Most business subscriptions come with SharePoint Online, providing individual and company-wide storage for common data, files and documents.
Lync Online, which comes with the business and enterprise subscriptions, gives you presence, instant messaging, application and desktop sharing, plus video- and audio-conferencing. You can even link it to your phone system or a VoIP provider to provide click-to-dial wherever you see a name in any Office application. In addition, Office 365 Enterprise subscriptions now include the social web features of Yammer Enterprise Network at no extra cost.
Collaboration
When it comes to collaboration, Microsoft is rapidly catching up with Google Drive. It’s now easy to create a document, spreadsheet or presentation using a desktop version of Office and then open it up to everyone else – employees, other companies, friends, family – for editing and comments.
At long last, it’s now possible for several people to make real-time edits using Office Web Apps and see others’ changes as they’re made. You can keep the document open in your desktop app and refresh it to see changes, but we recommend switching to the Web Apps, since you’ll see these changes as they happen. Of course, it’s possible to share and collaborate using any of the online services; the advantage of Office 365 is that it gives you the power of the desktop apps when you’re creating or making heavy edits to a document.
Value for money

Click to enlarge. Note: In addition to these prices, taken from the Microsoft web site, businesses should also check with their IT provider for up to date prices now that Office 365 sales have been opened up to channel partners. Also, the name Office 365 Home Premium will change to Office 365 Home this month. Finally, a $9 per month (or $89 per year) option called Office 365 Personal is also coming soon.

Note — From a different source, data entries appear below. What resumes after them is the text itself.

import Summits.KontsevichZagierPeriods.KontsevichZagierPeriods.Theorems.RootDecompWalshStrataPolarChart02

/-!
# The elliptic-polar chart, part 3/5: Lagrange normal form over `ℚ`; the engine on a chart domain

Declarations `Quad2` … `InBaker.of_psector` of the farm-checked gen-7 file `PolarChart.lean`: the Lagrange map (det 1)
bringing a binary rational quadratic polynomial with `d₁₁ ≠ 0`, `4d₁₁d₂₂ − d₁₂² ≠ 0` to `d₁₁X² + μY² + c`
(`Quad2.eval_eq_normal`; the dictionary `Quadric₃.dq`, `Quadric₃.Dxy_eq_dq`, `Quadric₃.Dxy_posdef`); preimages under
`ℚ`-semialgebraic maps (`isSemialgebraic_sep_mem_map`); the chart domain `pchartDom κ₀ κ₁ T = {r > 0, Φ(t, r) ∈ T}`
(semialgebraic, open, `image_pΦ_pchartDom`, `pchartDom_subset_box`); the landed engine `InBaker.of_planar_sections` on a
chart domain (`InBaker.pchart_planar`) and the reduction of an open piece of the normalised sector `0 < Y < X`,
`κ₀X² + κ₁Y² < 1` to the boundary-section terms of the primitive (`InBaker.of_psector`).
See the module docstring of `RootDecompWalshStrataPolarChart01` (part 1). [KontsevichZagier2001 §1.2 rules (2),(3); BCR1998 §2.2; this node gen 7]
-/

noncomputable section

open Set MeasureTheory MvPolynomial Literature.NumberTheory.Transcendental
open Literature.ModelTheory.ExponentialFields (IsSemialgebraic isSemialgebraic_univ)

namespace Summit.KontsevichZagierPeriods.RootDecompWalshStrata.ConicDescent.BallCube

variable {κ₀ κ₁ : ℚ}

/-! #### 32.7 Lagrange normal form over `ℚ` of a binary quadratic polynomial; the dictionary to `D` -/

/-- A rational quadratic polynomial in two variables
`q(x, y) = d₁₁x² + d₁₂xy + d₂₂y² + d₁x + d₂y + d₀`. [this node] -/
structure Quad2 where
  (d11 d12 d22 d1 d2 d0 : ℚ)

namespace Quad2

variable (q : Quad2)

/-- Evaluation. [this node] -/
def eval (x y : ℝ) : ℝ :=
  (q.d11 : ℝ) * x ^ 2 + q.d12 * x * y + q.d22 * y ^ 2 + q.d1 * x + q.d2 * y + q.d0

/-- `4·d₁₁·(discriminant of the quadratic part)/4 = 4 d₁₁ d₂₂ − d₁₂²`. [this node] -/
def disc : ℚ := 4 * q.d11 * q.d22 - q.d12 ^ 2

/-- The second Lagrange weight `μ = (4 d₁₁ d₂₂ − d₁₂²)/(4 d₁₁)`. [this node] -/
def μ : ℚ := q.disc / (4 * q.d11)

/-- The shifts `α = d₁/(2d₁₁)`, `β = (d₂ − d₁ d₁₂/(2 d₁₁))/(2μ)`. [this node] -/
def α : ℚ := q.d1 / (2 * q.d11)
/-- Auxiliary step `β`. [bookkeeping] -/
def β : ℚ := (q.d2 - q.d1 * q.d12 / (2 * q.d11)) / (2 * q.μ)

/-- The constant `c = d₀ − d₁₁α² − μβ²`. [this node] -/
def cst : ℚ := q.d0 - q.d11 * q.α ^ 2 - q.μ * q.β ^ 2

/-- The Lagrange map `(x, y) ↦ (x + (d₁₂/(2d₁₁)) y + α, y + β)` (unipotent, det 1). [this node] -/
def lagM : AffMap := ⟨1, q.d12 / (2 * q.d11), 0, 1, q.α, q.β⟩

/-- Auxiliary step `lagM_det`. [bookkeeping] -/
theorem lagM_det : q.lagM.det = 1 := by
  simp [lagM, AffMap.det]

/-- Auxiliary step `μ_pos`. [bookkeeping] -/
theorem μ_pos (h11 : 0 < q.d11) (hdisc : 0 < q.disc) : 0 < q.μ :=
  div_pos hdisc (by linarith)

/-- Auxiliary step `μ_ne`. [bookkeeping] -/
theorem μ_ne (h11 : q.d11 ≠ 0) (hdisc : q.disc ≠ 0) : q.μ ≠ 0 :=
  div_ne_zero hdisc (by simpa using h11)

/-- Auxiliary step `lag_id₁`. [bookkeeping] -/
theorem lag_id₁ (h11 : q.d11 ≠ 0) : 2 * q.d11 * (q.d12 / (2 * q.d11)) = q.d12 := by
  field_simp

/-- Auxiliary step `lag_id₂`. [bookkeeping] -/
theorem lag_id₂ (h11 : q.d11 ≠ 0) : q.d11 * (q.d12 / (2 * q.d11)) ^ 2 + q.μ = q.d22 := by
  simp only [μ, disc]
  field_simp
  ring

/-- Auxiliary step `lag_id₃`. [bookkeeping] -/
theorem lag_id₃ (h11 : q.d11 ≠ 0) : 2 * q.d11 * q.α = q.d1 := by
  simp only [α]
  field_simp

/-- Auxiliary step `lag_id₄`. [bookkeeping] -/
theorem lag_id₄ (h11 : q.d11 ≠ 0) (hμ : q.μ ≠ 0) :
    2 * q.d11 * (q.d12 / (2 * q.d11)) * q.α + 2 * q.μ * q.β = q.d2 := by
  simp only [α, β]
  field_simp
  ring

/-- **Lagrange normal form:** for `d₁₁ ≠ 0` and non-degenerate quadratic part,
`q(x, y) = d₁₁ X² + μ Y² + c` with `(X, Y) = lagM (x, y)`. [Lagrange; this node] -/
theorem eval_eq_normal (h11 : q.d11 ≠ 0) (hdisc : q.disc ≠ 0) (x y : ℝ) :
    q.eval x y = q.d11 * (q.lagM.toFun ![x, y] 0) ^ 2 + q.μ * (q.lagM.toFun ![x, y] 1) ^ 2 + q.cst := by
  have hμ : q.μ ≠ 0 := q.μ_ne h11 hdisc
  have h1 := congrArg (fun z : ℚ => (z : ℝ)) (q.lag_id₁ h11)
  have h2 := congrArg (fun z : ℚ => (z : ℝ)) (q.lag_id₂ h11)
  have h3 := congrArg (fun z : ℚ => (z : ℝ)) (q.lag_id₃ h11)
  have h4 := congrArg (fun z : ℚ => (z : ℝ)) (q.lag_id₄ h11 hμ)
  push_cast at h1 h2 h3 h4
  simp only [eval, cst, lagM, AffMap.toFun_zero, AffMap.toFun_one, Matrix.cons_val_zero,
    Matrix.cons_val_one, Matrix.cons_val_fin_one]
  push_cast
  linear_combination (-(x * y)) * h1 + (-(y ^ 2)) * h2 + (-x) * h3 + (-y) * h4

/-- In particular for positive-definite quadratic part (`d₁₁ > 0`, `4d₁₁d₂₂ − d₁₂² > 0`) both
weights are positive. [this node] -/
theorem eval_eq_posdef (h11 : 0 < q.d11) (hdisc : 0 < q.disc) (x y : ℝ) :
    q.eval x y = q.d11 * (q.lagM.toFun ![x, y] 0) ^ 2 + q.μ * (q.lagM.toFun ![x, y] 1) ^ 2 + q.cst ∧
      0 < q.d11 ∧ 0 < q.μ :=
  ⟨q.eval_eq_normal h11.ne' hdisc.ne' x y, h11, q.μ_pos h11 hdisc⟩

end Quad2

/-- The fibre discriminant `D` of a quadric in normal form as a `Quad2`:
`d₁₁ = b₁² − 4Ac₁₁`, `d₁₂ = 2b₁b₂ − 4Ac₁₂`, `d₂₂ = b₂² − 4Ac₂₂`, `d₁ = 2b₀b₁ − 4Ac₁`, `d₂ = 2b₀b₂ − 4Ac₂`,
`d₀ = b₀² − 4Ac₀` (cf. `Quadric₃.Dxy_eq`). [this node] -/
def Quadric₃.dq (K : Quadric₃) : Quad2 :=
  ⟨K.b1 ^ 2 - 4 * K.A * K.c11, 2 * K.b1 * K.b2 - 4 * K.A * K.c12, K.b2 ^ 2 - 4 * K.A * K.c22,
    2 * K.b0 * K.b1 - 4 * K.A * K.c1, 2 * K.b0 * K.b2 - 4 * K.A * K.c2, K.b0 ^ 2 - 4 * K.A * K.c0⟩

/-- Auxiliary step `Dxy_eq_dq`. [bookkeeping] -/
theorem Quadric₃.Dxy_eq_dq (K : Quadric₃) (x y : ℝ) : K.Dxy x y = K.dq.eval x y := by
  simp only [Quadric₃.Dxy, Quadric₃.Bxy, Quadric₃.Cxy, Quad2.eval, Quadric₃.dq]
  push_cast
  ring

/-- POSITIVE-DEFINITE quadratic part of `D`: the Lagrange map (det 1) brings `D` to
`κ₀X² + κ₁Y² + c` with `0 < κ₀`, `0 < κ₁` — the input shape of the elliptic-polar chart
(`pΦ_sq_add`, `InBaker.of_pchart_sqrt` with `a = 1`). [this node] -/
theorem Quadric₃.Dxy_posdef (K : Quadric₃) (h11 : 0 < K.dq.d11) (hdisc : 0 < K.dq.disc) (x y : ℝ) :
    K.Dxy x y = K.dq.d11 * (K.dq.lagM.toFun ![x, y] 0) ^ 2 + K.dq.μ * (K.dq.lagM.toFun ![x, y] 1) ^ 2 +
      K.dq.cst := by
  rw [K.Dxy_eq_dq]
  exact K.dq.eval_eq_normal h11.ne' hdisc.ne' x y

/-! #### 32.8 The engine on a chart domain; an open piece of the sector `0 < Y < X` through the chart -/

/-- Preimages under `ℚ`-semialgebraic maps: `{x ∈ U | Φ x ∈ T}` is `ℚ`-semialgebraic (projection of
`graph Φ|_U ∩ (ℝᵐ × T)`, Tarski–Seidenberg; the tree has this only as non-exported lemmas of other routes,
e.g. `suspSA_isSemialgebraic_sep_mem`, whose proof is adapted here). [BCR1998 Prop. 2.2.7] -/
private theorem isSemialgebraic_sep_mem_map {m n : ℕ} {U : Set (Fin m → ℝ)}
    {Φ : (Fin m → ℝ) → (Fin n → ℝ)} {T : Set (Fin n → ℝ)} (hΦsa : IsSemialgebraicMapOn ℚ U Φ)
    (hT : IsSemialgebraic ℚ T) : IsSemialgebraic ℚ {x | x ∈ U ∧ Φ x ∈ T} := by
  have hW : IsSemialgebraic ℚ
      ({z : Fin (m + n) → ℝ | ∃ x ∈ U, z = Fin.append x (Φ x)} ∩
        (fun z : Fin (m + n) → ℝ => z ∘ Fin.natAdd m) ⁻¹' T) :=
    Literature.ModelTheory.ExponentialFields.IsSemialgebraic.inter hΦsa
      (hT.preimage_comp (Fin.natAdd m))
  convert hW.image_castAdd using 1
  ext x
  simp only [mem_setOf_eq, mem_image, mem_inter_iff, mem_preimage]
  constructor
  · rintro ⟨hxU, hxT⟩
    refine ⟨Fin.append x (Φ x), ⟨⟨x, hxU, rfl⟩, ?_⟩, ?_⟩
    · convert hxT using 1
      funext j
      simp
    · funext i
      simp
  · rintro ⟨z, ⟨⟨x', hx', rfl⟩, hzT⟩, rfl⟩
    have h1 : (fun i => Fin.append x' (Φ x') (Fin.castAdd n i)) = x' := by
      funext i
      simp
    rw [h1]
    refine ⟨hx', ?_⟩
    convert hzT using 1
    funext j
    simp

/-- Auxiliary step `continuous_pΦ`. [bookkeeping] -/
theorem continuous_pΦ (hκ : 0 < κ₀ ∧ 0 ≤ κ₁) : Continuous (pΦ κ₀ κ₁) :=
  continuous_iff_continuousAt.2 fun p => (hasFDerivAt_pΦ hκ p).continuousAt

/-- `pos_one` is `ℚ`-semialgebraic. [BCR1998 §2.2] -/
private theorem isSemialgebraic_pos_one : IsSemialgebraic ℚ {p : Fin 2 → ℝ | 0 < p 1} := by
  simpa using Literature.ModelTheory.ExponentialFields.isSemialgebraic_setOf_eval_pos (k := ℚ)
    (R := ℝ) (X 1 : MvPolynomial (Fin 2) ℚ)

/-- The chart domain over a target set `T`: `{(t, r) | r > 0, Φ(t, r) ∈ T}`. [this node] -/
def pchartDom (κ₀ κ₁ : ℚ) (T : Set (Fin 2 → ℝ)) : Set (Fin 2 → ℝ) :=
  {p | p ∈ {p : Fin 2 → ℝ | 0 < p 1} ∧ pΦ κ₀ κ₁ p ∈ T}

/-- `pchartDom ⊆ pos`. [bookkeeping] -/
theorem pchartDom_subset_pos (T : Set (Fin 2 → ℝ)) : pchartDom κ₀ κ₁ T ⊆ {p | 0 < p 1} :=
  fun _ hp => hp.1

/-- `pchartDom` is `ℚ`-semialgebraic. [BCR1998 §2.2] -/
theorem isSemialgebraic_pchartDom (hκ : 0 < κ₀ ∧ 0 ≤ κ₁) {T : Set (Fin 2 → ℝ)}
    (hT : IsSemialgebraic ℚ T) : IsSemialgebraic ℚ (pchartDom κ₀ κ₁ T) :=
  isSemialgebraic_sep_mem_map (isSemialgebraicMapOn_pΦ hκ isSemialgebraic_pos_one) hT

/-- Auxiliary step `isOpen_pchartDom`. [bookkeeping] -/
theorem isOpen_pchartDom (hκ : 0 < κ₀ ∧ 0 ≤ κ₁) {T : Set (Fin 2 → ℝ)} (hT : IsOpen T) :
    IsOpen (pchartDom κ₀ κ₁ T) :=
  (isOpen_lt continuous_const (continuous_apply 1)).inter (hT.preimage (continuous_pΦ hκ))

/-- Over a target inside `{X > 0}` the chart domain charts exactly the target. [this node] -/
theorem image_pΦ_pchartDom (hκ : 0 < κ₀ ∧ 0 ≤ κ₁) {T : Set (Fin 2 → ℝ)} (hT : T ⊆ {w | 0 < w 0}) :
    pΦ κ₀ κ₁ '' pchartDom κ₀ κ₁ T = T := by
  have h0 : (0 : ℝ) < κ₀ := by exact_mod_cast hκ.1
  have h1 : (0 : ℝ) ≤ κ₁ := by exact_mod_cast hκ.2
  rw [image_pΦ hκ (pchartDom_subset_pos T)]
  ext w
  simp only [mem_setOf_eq, pchartDom]
  constructor
  · rintro ⟨hw0, -, hwT⟩
    rwa [pΦ_pΨ hκ hw0] at hwT
  · intro hwT
    have hw0 : 0 < w 0 := hT hwT
    refine ⟨hw0, ?_, by rwa [pΦ_pΨ hκ hw0]⟩
    rw [pΨ_one]
    exact Real.sqrt_pos.2 (by nlinarith [mul_nonneg h1 (sq_nonneg (w 1)), mul_pos h0 (pow_pos hw0 2)])

/-- The normalised sector target `0 < Y < X`, `κ₀X² + κ₁Y² < 1` charts into the open unit square
`0 < t < 1`, `0 < r < 1`. [this node] -/
theorem pchartDom_subset_box (hκ : 0 < κ₀ ∧ 0 ≤ κ₁) {T : Set (Fin 2 → ℝ)}
    (hT : T ⊆ {w | 0 < w 1 ∧ w 1 < w 0 ∧ (κ₀ : ℝ) * w 0 ^ 2 + κ₁ * w 1 ^ 2 < 1}) :
    pchartDom κ₀ κ₁ T ⊆ {p | ∀ j, 0 < p j ∧ p j < 1} := by
  intro p hp
  obtain ⟨hr, hpT⟩ := hp
  replace hr : 0 < p 1 := hr
  obtain ⟨hY, hYX, hR⟩ := hT hpT
  have hX : 0 < pΦ κ₀ κ₁ p 0 := pΦ_zero_pos hκ hr
  rw [pΦ_one_eq] at hY hYX
  have ht0 : 0 < p 0 := pos_of_mul_pos_right hY hX.le
  have ht1 : p 0 < 1 := by
    by_contra h
    push Not at h
    have : pΦ κ₀ κ₁ p 0 * 1 ≤ pΦ κ₀ κ₁ p 0 * p 0 := mul_le_mul_of_nonneg_left h hX.le
    linarith
  have hsq := pΦ_sq_add hκ p
  have hr1 : p 1 < 1 := by nlinarith
  exact Fin.forall_fin_two.2 ⟨⟨ht0, ht1⟩, hr, hr1⟩

/-- **The engine on a chart domain.** `[W, γ r √(a r² + c)/(κ₀ + κ₁t²)] ∈ InBaker` for an open
`ℚ`-semialgebraic `W` in the unit square of the `(t, r)`-plane on which `a r² + c > 0`, GIVEN the
boundary-section terms `[S, P(x, ζ(x))]` of the primitive `P = ppot` (rule (3) in `r`, then the
`x`-ordered CAD of `W` — all inside the landed `InBaker.of_planar_sections`). [this node] -/
theorem InBaker.pchart_planar (hκ : 0 < κ₀ ∧ 0 ≤ κ₁) (γ a c : ℚ) (ha : a ≠ 0) {W : Set (Fin 2 → ℝ)}
    (hWo : IsOpen W) (hWs : IsSemialgebraic ℚ W) (hWI : W ⊆ Icc 0 1)
    (hD : ∀ p ∈ W, 0 < (a : ℝ) * p 1 ^ 2 + c) (ρ : KZ.IntegralRep 2) (hρ : ρ.domain = W)
    (hρi : ∀ p ∈ W, ρ.integrand p = pweight κ₀ κ₁ γ a c p)
    (hsec : ∀ (S : Set (Fin 1 → ℝ)) (ζ : (Fin 1 → ℝ) → ℝ), IsSemialgebraic ℚ S →
      IsSemialgebraicFunOn ℚ S ζ → ContinuousOn ζ S → (∀ x ∈ S, Fin.snoc x (ζ x) ∈ frontier W) →
      ∀ r₁ : KZ.IntegralRep 1, r₁.domain = S →
        EqOn r₁.integrand (fun x => ppot κ₀ κ₁ γ a c (Fin.snoc x (ζ x))) S → InBaker (KZ.of r₁)) :
    InBaker (KZ.of ρ) :=
  InBaker.of_planar_sections (N := 1) hWo hWs hWI (ppot κ₀ κ₁ γ a c)
    (isSemialgebraicFunOn_ppot hκ γ a c) (continuous_ppot hκ γ a c) ρ hρ
    (fun z hz => by rw [hρi z hz]; exact hasDerivAt_ppot_snoc hκ ha z (hD z hz)) hsec

/-- **An open piece of the normalised sector through the chart.** For an open `σ.domain` inside
`{0 < Y < X, κ₀X² + κ₁Y² < 1}` on which `a(κ₀X² + κ₁Y²) + c > 0`, the weight
`γ√(a(κ₀X² + κ₁Y²) + c)` is in `InBaker` as soon as the boundary-section terms of the primitive
`ppot` over the chart domain `pchartDom κ₀ κ₁ σ.domain` are (rule (2) for the chart `pΦ`, then
`InBaker.pchart_planar`).  This is the typed form of GEN 8 MENU item (3) of the node for ONE
sector; the other three sectors and `r ≥ 1` are reached by the swaps / reflections / dilations of
`AffMap`. [KontsevichZagier2001 §1.2 rules (2),(3); this node] -/
theorem InBaker.of_psector (hκ : 0 < κ₀ ∧ 0 ≤ κ₁) (γ a c : ℚ) (ha : a ≠ 0) (σ : KZ.IntegralRep 2)
    (hσo : IsOpen σ.domain)
    (hσT : σ.domain ⊆ {w | 0 < w 1 ∧ w 1 < w 0 ∧ (κ₀ : ℝ) * w 0 ^ 2 + κ₁ * w 1 ^ 2 < 1})
    (hD : ∀ w ∈ σ.domain, 0 < (a : ℝ) * (κ₀ * w 0 ^ 2 + κ₁ * w 1 ^ 2) + c)
    (hσi : ∀ w ∈ σ.domain, σ.integrand w = (γ : ℝ) * √(a * (κ₀ * w 0 ^ 2 + κ₁ * w 1 ^ 2) + c))
    (hsec : ∀ (S : Set (Fin 1 → ℝ)) (ζ : (Fin 1 → ℝ) → ℝ), IsSemialgebraic ℚ S →
      IsSemialgebraicFunOn ℚ S ζ → ContinuousOn ζ S →
      (∀ x ∈ S, Fin.snoc x (ζ x) ∈ frontier (pchartDom κ₀ κ₁ σ.domain)) →
      ∀ r₁ : KZ.IntegralRep 1, r₁.domain = S →
        EqOn r₁.integrand (fun x => ppot κ₀ κ₁ γ a c (Fin.snoc x (ζ x))) S → InBaker (KZ.of r₁)) :
    InBaker (KZ.of σ) := by
  have hWs : IsSemialgebraic ℚ (pchartDom κ₀ κ₁ σ.domain) :=
    isSemialgebraic_pchartDom hκ σ.isSemialgebraic_domain
  have hWo : IsOpen (pchartDom κ₀ κ₁ σ.domain) := isOpen_pchartDom hκ hσo
  have hWB := pchartDom_subset_box hκ hσT
  have hWI : pchartDom κ₀ κ₁ σ.domain ⊆ Icc 0 1 := fun p hp =>
    ⟨fun j => ((hWB hp) j).1.le, fun j => ((hWB hp) j).2.le⟩
  have hM : ∀ p ∈ pchartDom κ₀ κ₁ σ.domain,
      |pweight κ₀ κ₁ γ a c p| ≤ |(γ : ℝ)| * √(|(a : ℝ)| + |(c : ℝ)|) / κ₀ := fun p hp =>
    abs_pweight_le hκ γ a c ((hWB hp) 1).1.le ((hWB hp) 1).2.le
  have hb : Bornology.IsBounded (pchartDom κ₀ κ₁ σ.domain) :=
    (Metric.isBounded_Icc (0 : Fin 2 → ℝ) 1).subset hWI
  have hDW : ∀ p ∈ pchartDom κ₀ κ₁ σ.domain, 0 < (a : ℝ) * p 1 ^ 2 + c := fun p hp => by
    rw [← pΦ_sq_add hκ p]; exact hD _ hp.2
  have hX : σ.domain ⊆ {w | 0 < w 0} := fun w hw => by
    obtain ⟨h1, h2, -⟩ := hσT hw
    exact h1.trans h2
  have hρB : InBaker (KZ.of (bddRep (pchartDom κ₀ κ₁ σ.domain) hWs hb (pweight κ₀ κ₁ γ a c)
      (isSemialgebraicFunOn_pweight hκ hWs γ a c) _ hM)) :=
    InBaker.pchart_planar hκ γ a c ha hWo hWs hWI hDW _ rfl (fun _ _ => rfl) hsec
  exact InBaker.of_pchart_sqrt hκ γ a c _ σ (pchartDom_subset_pos _)
    (by rw [bddRep_domain, image_pΦ_pchartDom hκ hX]) (fun _ _ => rfl) hσi hρB

end Summit.KontsevichZagierPeriods.RootDecompWalshStrata.ConicDescent.BallCube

Although we baulk at the thought of spending $12 per month on Office 365 Home Premium, it offers decent value – if you use all the features. This is especially true if you want to use Office on multiple machines. For a serious backup regime, 20GB of online storage is enough, an hour’s worth of Skype calls have a rough value of $2, and you’re buying five licences – enough for most families’ needs.
For businesses, the variety of packages on offer makes it difficult to pass a general judgement on Office 365’s value for money. What we can say, however, is that you’ll almost certainly be able to find a plan to suit your budget. The flexibility it offers means you can provide deluxe packages, with all the powerful tools, for those who need them, as well as basic email and intranet access for those who don’t.
Whatever your needs, the argument isn’t as simple as it once was.